Work instructions = Locate the word "Prop" in the data below, then copy every line that holds it.

Records for processing =
import Summits.Ventures.PercRepro.LemmaCKernel

/-!
# The abstract Lemma C on small cubes, in the kernel

The abstract form of Lemma C (p5, `proofs/P5-C007-lemmaC.md` §4): for a finite set `W` of varying
edges, a split `S ⊆ W` into singles (`S`) and doubles (`W ∖ S`), and a **monotone cell map**
`c : Finset W → Fin 5` (cells in the row order `0 = abc`, `1 = ab|c`, `2 = ac|b`, `3 = bc|a`,
`4 = a|b|c`, ordered as the partition lattice `Π₃`: `4 ≤ 1, 2, 3 ≤ 0`), the C-007 kernel summed
over the `3^|W|` colourings `φ : W → Fin 3` — copy `i` gets the singles of colour `i` and the
doubles of the other colours — is nonnegative (`LemmaCCube W`; p5's `LemmaCAbstract` is the Gladkov-setting form on configurations, this is the monotone-map-on-a-cube form).

Here `LemmaCCube (Fin n)` is settled by `decide +kernel` for `n ≤ 2` (`n = 2`: `5^4 = 625`
cell maps × `4` splits × `9` colourings): `lemmaCCube_fin0/1/2`.  Every class `(u, m, v)`
of a marked graph with `|u ∖ v| ≤ 2` is an instance (the graph bridge is separate).
-/

namespace PercRepro

/-- The partition order `Π₃` on the five cells: `4 = a|b|c` at the bottom, `0 = abc` at the top,
the three pair partitions in between and pairwise incomparable. -/
def cellLE (s t : Fin 5) : Prop := s = t ∨ s = 4 ∨ t = 0

/-- The cell order is decidable. -/
instance : DecidableRel cellLE := fun s t => by unfold cellLE; infer_instance

/-- A cell map is monotone when a larger edge set gets a coarser cell. -/
def CellMono {W : Type*} [DecidableEq W] (c : Finset W → Fin 5) : Prop :=
  ∀ X Y : Finset W, X ⊆ Y → cellLE (c X) (c Y)

/-- Copy `i` of the colouring `φ`: the singles (`∈ S`) of colour `i` and the doubles (`∉ S`) of the
other colours. -/
def abstractCopy {W : Type*} [Fintype W] [DecidableEq W] (S : Finset W) (φ : W → Fin 3)
    (i : Fin 3) : Finset W :=
  Finset.univ.filter fun e => if e ∈ S then φ e = i else φ e ≠ i

/-- The abstract class statistic `Z₃`: the C-007 kernel of the three copies' cells, summed over
all colourings. -/
def abstractZ3 {W : Type*} [Fintype W] [DecidableEq W] (c : Finset W → Fin 5) (S : Finset W) :
    ℤ :=
  ∑ φ : W → Fin 3,
    c007KernelZ (c (abstractCopy S φ 0)) (c (abstractCopy S φ 1)) (c (abstractCopy S φ 2))

/-- **The abstract Lemma C** on the cube `2^W`: every monotone cell map and every split have
`Z₃ ≥ 0`. -/
def LemmaCCube (W : Type*) [Fintype W] [DecidableEq W] : Prop :=
  ∀ c : Finset W → Fin 5, CellMono c → ∀ S : Finset W, 0 ≤ abstractZ3 c S

/-- Monotonicity of a cell map is decidable on finite data. -/
instance {W : Type*} [Fintype W] [DecidableEq W] (c : Finset W → Fin 5) : Decidable (CellMono c) := by
  unfold CellMono; infer_instance

/-- The abstract Lemma C is decidable on a finite cube. -/
instance {W : Type*} [Fintype W] [DecidableEq W] : Decidable (LemmaCCube W) := by
  unfold LemmaCCube; infer_instance

/-- The abstract Lemma C on the empty cube. -/
theorem lemmaCCube_fin0 : LemmaCCube (Fin 0) := by decide +kernel

/-- The abstract Lemma C on the one-edge cube. -/
theorem lemmaCCube_fin1 : LemmaCCube (Fin 1) := by decide +kernel

/-- The abstract Lemma C on the two-edge cube: `625` cell maps × `4` splits × `9` colourings. -/
theorem lemmaCCube_fin2 : LemmaCCube (Fin 2) := by decide +kernel

end PercRepro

Answer to the problem =
def cellLE (s t : Fin 5) : Prop := s = t ∨ s = 4 ∨ t = 0
def CellMono {W : Type*} [DecidableEq W] (c : Finset W → Fin 5) : Prop :=
def LemmaCCube (W : Type*) [Fintype W] [DecidableEq W] : Prop :=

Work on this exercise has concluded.